Autologous grafts are associated with a greater number of post-surgical complications. These include bleeding and pain. There is great interest in the scientific community to develop soft tissue substitutes that achieve similar outcomes, but reduce morbidity.
Currently, researchers are testing a new 3-D collagen matrix, that has been designed to increase the quantity of soft tissue around implants. A recent publication has shown promising results for this matrix when compared to autologous connective tissue.7(Fig. 2)

Flap techniques

Conventional flaps or tunnel preparations are the most common flap techniques in the available literature. Conventional flaps allow for better access and graft fixation. Tunnel preparations have the advantage of better preserving papillae height. Regardless of the surgical technique, it is important that the soft tissue graft or substitute be fixed in the area most likely to create a benefit: the transition zone from the implant shoulder to the gingival margin.
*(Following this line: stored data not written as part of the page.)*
import Literature.Analysis.FluidPDE.ForwardDSSExistenceLocal
import HarnessLib

/-!
# Forward DSS solutions: the DSS-free analytic core of Bradshaw–Tsai 2019, §4.3

Analysis/FluidPDE fact file, companion of `ForwardDSSExistence.lean` (architecture of
Bradshaw–Tsai, Analysis & PDE 12 (2019) = arXiv:1801.08060, Thm 1.2) and
`ForwardDSSExistenceLocal.lean` (its localisation: the named fact
`bradshawTsai2019_limit_4_3_local` — the passage to the limit of §4.3 with `λ`-DSS approximating
pressures, concluding on the unit cylinder — and the proved re-scaling argument).

`bradshawTsai2019_limit_4_3_local` still mixes two things of a different nature: a standard
compactness-and-stability statement for local Leray solutions with uniform bounds on the cylinder
`(0, T) × B₁` ("As usual (cf. [BT1, KiSe, LR2]), there exists a distribution `v` and a subsequence
… converging … in `L²(0,T;L²(B₁))` …; `πₖ` … converges weakly …; for compact subsets `K` of `B₁`,
we automatically have `lim_{t→0⁺} ‖v − v₀‖_{L²(K)} = 0` …; the local energy inequality for `v`
plainly follows", arXiv p. 12), in which discrete self-similarity plays no role, and the DSS
bookkeeping which turns the limit classes on the cylinder into a `λ`-DSS *pair of functions* on
`ℝ × ℝ³` (§4.2 "if a solution is DSS in a neighborhood of the origin, then it can be extended";
in the tree's pointwise rendering of DSS this is a choice of scaling-invariant representatives of
the limit velocity and pressure, compatible with the every-`t` datum clause). This file vendors
the first as the named fact `bradshawTsai2019_cylinderLimit`, **free of any self-similarity**; the
second is *proved* in the companion proof files (`ForwardDSSCylinderLimitProofs*.lean`:
`bradshawTsai2019_limit_4_3_local_of_cylinderLimit :
bradshawTsai2019_cylinderLimit → bradshawTsai2019_limit_4_3_local`), so that the trust base of
Theorem 1.2 (`bradshawTsai2019_dss_existence_of_local_parts`) becomes Lemma 4.1, Prop. 3.1 (dss)
and this DSS-free compactness statement, whose printed proof is Lemarié-Rieusset's
(Rellich–Lions compactness, convergence of weak solutions with lower semicontinuity of the
dissipation, continuity of the limit at `t = 0` in local `L²`: *The Navier–Stokes problem in the
21st century*, Thm 12.1, Thm 6.2, proof of Thm 14.1 Steps 3–4, Prop. 14.1).

## Design notes

* Hypotheses: exactly what §4.3 has in hand after Lemma 4.1, [BT1] and Prop. 3.1, minus
  everything DSS — measurable data `w₀⁽ᵏ⁾ → v₀` in `L²(B₁)` (`v₀ ∈ L²_loc` measurable), local
  Leray solutions `(vₖ, πₖ)` with these data (`IsLocalLeraySolution`, viscosity `1`), and the three
  bounds of Prop. 3.1 on `(0,T) × B₁` uniformly in `k` (same shape as in
  `bradshawTsai2019_limit_4_3`). Local square integrability of the data, used by the printed
  argument, follows from `IsLocalLeraySolution.initial`/`.uniformLocalEnergy` and is not repeated.
* Conclusion: a subsequence `σ` and a pair `(u, p)` — some representatives of the limit classes —
  with: `(u, p)` a suitable weak solution (CKN) on the *open* cylinder
  `timeCylinder unitBall 0 T = (0,T) × B₁` (test functions compactly supported inside, where the
  uniform bounds give the local energy inequality "(cf. [CKN])"); the three bounds with the same
  constant `C` (the printed use of the weak-star `L^∞L²` / weak `L²H¹` / weak `L^{3/2}`
  convergences: lower semicontinuity); strong convergence `v_{σ(j)} → u` in `L²((0,T) × B₁)` and
  weak convergence `π_{σ(j)} ⇀ p` in `L^{3/2}((0,T) × B₁)` tested against its dual `L³` (the two
  convergences the DSS bookkeeping consumes; the weak(-star) convergences of the velocities are
  otherwise omitted — a weakening); and the printed datum clause for compact `K ⊆ B₁`, for the
  representative `u` and every `t → 0⁺` (as in `IsLocalLeraySolution.initial`).
* `E = ℝ³` as in the source and in `ForwardDSSExistence.lean`.

## References

* Z. Bradshaw, T.-P. Tsai, Analysis & PDE 12 (2019) 1943–1962 = arXiv:1801.08060, §4.3 (proof of
  Thm 1.2, p. 12) [BradshawTsai2019].
* P. G. Lemarié-Rieusset, *The Navier–Stokes problem in the 21st century*, 2nd ed. (2023): Thm 6.2
  (convergence of weak solutions), Thm 12.1 (Rellich–Lions), Thm 14.1 (proof, Steps 3–4),
  Prop. 14.1 (continuity of the limit at `t = 0` in local `L²`) [Lemarierieusset2023]; the "[LR2]"
  of the source is the 1st ed. (2016).
* L. Caffarelli, R. Kohn, L. Nirenberg, CPAM 35 (1982), §2 [CaffarelliKohnNirenberg1982].
-/

noncomputable section

open MeasureTheory Set Function Filter Metric
open scoped NNReal ENNReal Topology

namespace Literature.Analysis.FluidPDE

/-- Local notation for physical space `ℝ³ = EuclideanSpace ℝ (Fin 3)`. -/
local notation "ℝ³" => EuclideanSpace ℝ (Fin 3)

/-- **Bradshaw–Tsai 2019, §4.3 (proof of Thm 1.2): the passage to the limit on the unit cylinder,
without the self-similar bookkeeping.** In print (arXiv:1801.08060 p. 12): "`vₖ` are uniformly
bounded in `L^∞(0,T;L²(B₁)) ∩ L²(0,T;H¹(B₁))` … As usual (cf. [BT1, KiSe, LR2]), there exists a
distribution `v` and a subsequence of `{vₖ}` … so that `vₖ` converges to `v` in the weak star
topology on `L^∞(0,T;L²(B₁))`, in the weak topology on `L²(0,T;H¹(B₁))`, and in
`L²(0,T;L²(B₁))` … `πₖ` are uniformly bounded in `L^{3/2}(0,T;L^{3/2}(B₁))` … we may extract a
subsequence which converges weakly to a distribution `π ∈ L^{3/2}(0,T;L^{3/2}(B₁))` … For compact
subsets `K` of `B₁`, we automatically have `lim_{t→0⁺} ‖v − v₀‖_{L²(K)} = 0` … each `vₖ` satisfies
the local energy inequality … the right hand sides … converge to the right hand side of the energy
inequality for `v` … while the left hand-sides are lower semi-continuous (cf. [CKN]). The local
energy inequality for `v` plainly follows." Rendered for local Leray solutions `(vₖ, πₖ)`
(viscosity `1`) with measurable data `w₀⁽ᵏ⁾ → v₀` in `L²(B₁)` (`v₀ ∈ L²_loc` measurable) obeying,
for some `T > 0` and `C`, `esssup_{0<t<T} ∫_{B₁}|vₖ(t)|² ≤ C`, `∫∫_{(0,T)×B₁} |∇vₖ|² ≤ C` (a weak
spatial gradient on the slab) and `∫∫_{(0,T)×B₁} |πₖ|^{3/2} ≤ C` uniformly in `k`: there are a
subsequence `σ` and a pair `(u, p)` which is a suitable weak solution (CKN) on the open cylinder
`(0,T) × B₁` with the same three bounds, such that `v_{σ(j)} → u` in `L²((0,T) × B₁)`,
`π_{σ(j)} ⇀ p` weakly in `L^{3/2}((0,T) × B₁)` (tested against `L³`), and `∫_K |u(t) − v₀|² → 0`
as `t → 0⁺` for every compact `K ⊆ B₁`. The printed proof is Lemarié-Rieusset's: Rellich–Lions
compactness (LR Thm 12.1), convergence of weak solutions with lower semicontinuity of the
dissipation (LR Thm 6.2; proof of Thm 14.1, Steps 3–4), continuity of the limit at `t = 0` in
local `L²` (LR Prop. 14.1). See the module docstring for what is kept and what is omitted. [cite: BradshawTsai2019, §4.3 (proof of Thm 1.2, arXiv p. 12) "As usual (cf. [BT1, KiSe, LR2]) …"; proof as in Lemarierieusset2023 Thm 6.2, Thm 12.1, Thm 14.1 (Steps 3–4), Prop 14.1] -/
def bradshawTsai2019_cylinderLimit : Prop :=
  ∀ {v₀ : ℝ³ → ℝ³}, AEStronglyMeasurable v₀ volume →
    LocallyIntegrable (fun x => ‖v₀ x‖ ^ 2) volume →
    ∀ {w₀ : ℕ → ℝ³ → ℝ³} {v : ℕ → ℝ → ℝ³ → ℝ³} {π : ℕ → ℝ → ℝ³ → ℝ} {T : ℝ} {C : ℝ≥0},
    (∀ k, AEStronglyMeasurable (w₀ k) volume) →
    Tendsto (fun k => ∫⁻ x in ball (0 : ℝ³) 1, ‖w₀ k x - v₀ x‖ₑ ^ 2) atTop (𝓝 0) →
    (∀ k, IsLocalLeraySolution 1 (w₀ k) (v k) (π k)) →
    0 < T →
    (∀ k, ∀ᵐ t ∂(volume.restrict (Ioo 0 T)), ∫⁻ x in ball (0 : ℝ³) 1, ‖v k t x‖ₑ ^ 2 ≤ C) →
    (∀ k, ∃ G : ℝ → ℝ³ → ℝ³ →L[ℝ] ℝ³,
      HasWeakSpatialGradientOn (slab ℝ³ (Ioi 0) isOpen_Ioi) (v k) G ∧
      ∫⁻ z in Ioo 0 T ×ˢ ball (0 : ℝ³) 1, ENNReal.ofReal (frobeniusNormSq (G z.1 z.2)) ≤ C) →
    (∀ k, ∫⁻ z in Ioo 0 T ×ˢ ball (0 : ℝ³) 1, ‖π k z.1 z.2‖ₑ ^ (3 / 2 : ℝ) ≤ C) →
    ∃ (σ : ℕ → ℕ) (u : ℝ → ℝ³ → ℝ³) (p : ℝ → ℝ³ → ℝ), StrictMono σ ∧
      IsSuitableWeakSolutionOn (timeCylinder unitBall 0 T) 1 0 u p ∧
      (∀ᵐ t ∂(volume.restrict (Ioo 0 T)), ∫⁻ x in ball (0 : ℝ³) 1, ‖u t x‖ₑ ^ 2 ≤ C) ∧
      (∃ G : ℝ → ℝ³ → ℝ³ →L[ℝ] ℝ³, HasWeakSpatialGradientOn (timeCylinder unitBall 0 T) u G ∧
        ∫⁻ z in Ioo 0 T ×ˢ ball (0 : ℝ³) 1, ENNReal.ofReal (frobeniusNormSq (G z.1 z.2)) ≤ C) ∧
      ∫⁻ z in Ioo 0 T ×ˢ ball (0 : ℝ³) 1, ‖p z.1 z.2‖ₑ ^ (3 / 2 : ℝ) ≤ C ∧
      Tendsto (fun j => ∫⁻ z in Ioo 0 T ×ˢ ball (0 : ℝ³) 1, ‖v (σ j) z.1 z.2 - u z.1 z.2‖ₑ ^ 2)
        atTop (𝓝 0) ∧
      (∀ g : ℝ × ℝ³ → ℝ, MemLp g 3 (volume.restrict (Ioo 0 T ×ˢ ball (0 : ℝ³) 1)) →
        Tendsto (fun j => ∫ z in Ioo 0 T ×ˢ ball (0 : ℝ³) 1, π (σ j) z.1 z.2 * g z) atTop
          (𝓝 (∫ z in Ioo 0 T ×ˢ ball (0 : ℝ³) 1, p z.1 z.2 * g z))) ∧
      (∀ K : Set ℝ³, IsCompact K → K ⊆ ball 0 1 →
        Tendsto (fun t => ∫⁻ x in K, ‖u t x - v₀ x‖ₑ ^ 2) (𝓝[>] 0) (𝓝 0))

end Literature.Analysis.FluidPDE

end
Importance of keratinized mucosa around dental implants

Besides the thickness of the peri-implant tissues, the width of keratinized tissue has received significant attention. A reduced width of keratinized mucosa may be more prone to lingual plaque accumulation, bleeding on probing and buccal soft tissue recession.8 Considering the available data, clinicians should consider procedures aimed at preserving keratinized tissue. When there is significant displacement of the mucogingival junction after GBR treatments, keratinized tissue augmentation procedures should be considered to enable patients to maintain oral hygiene in non-aesthetic areas.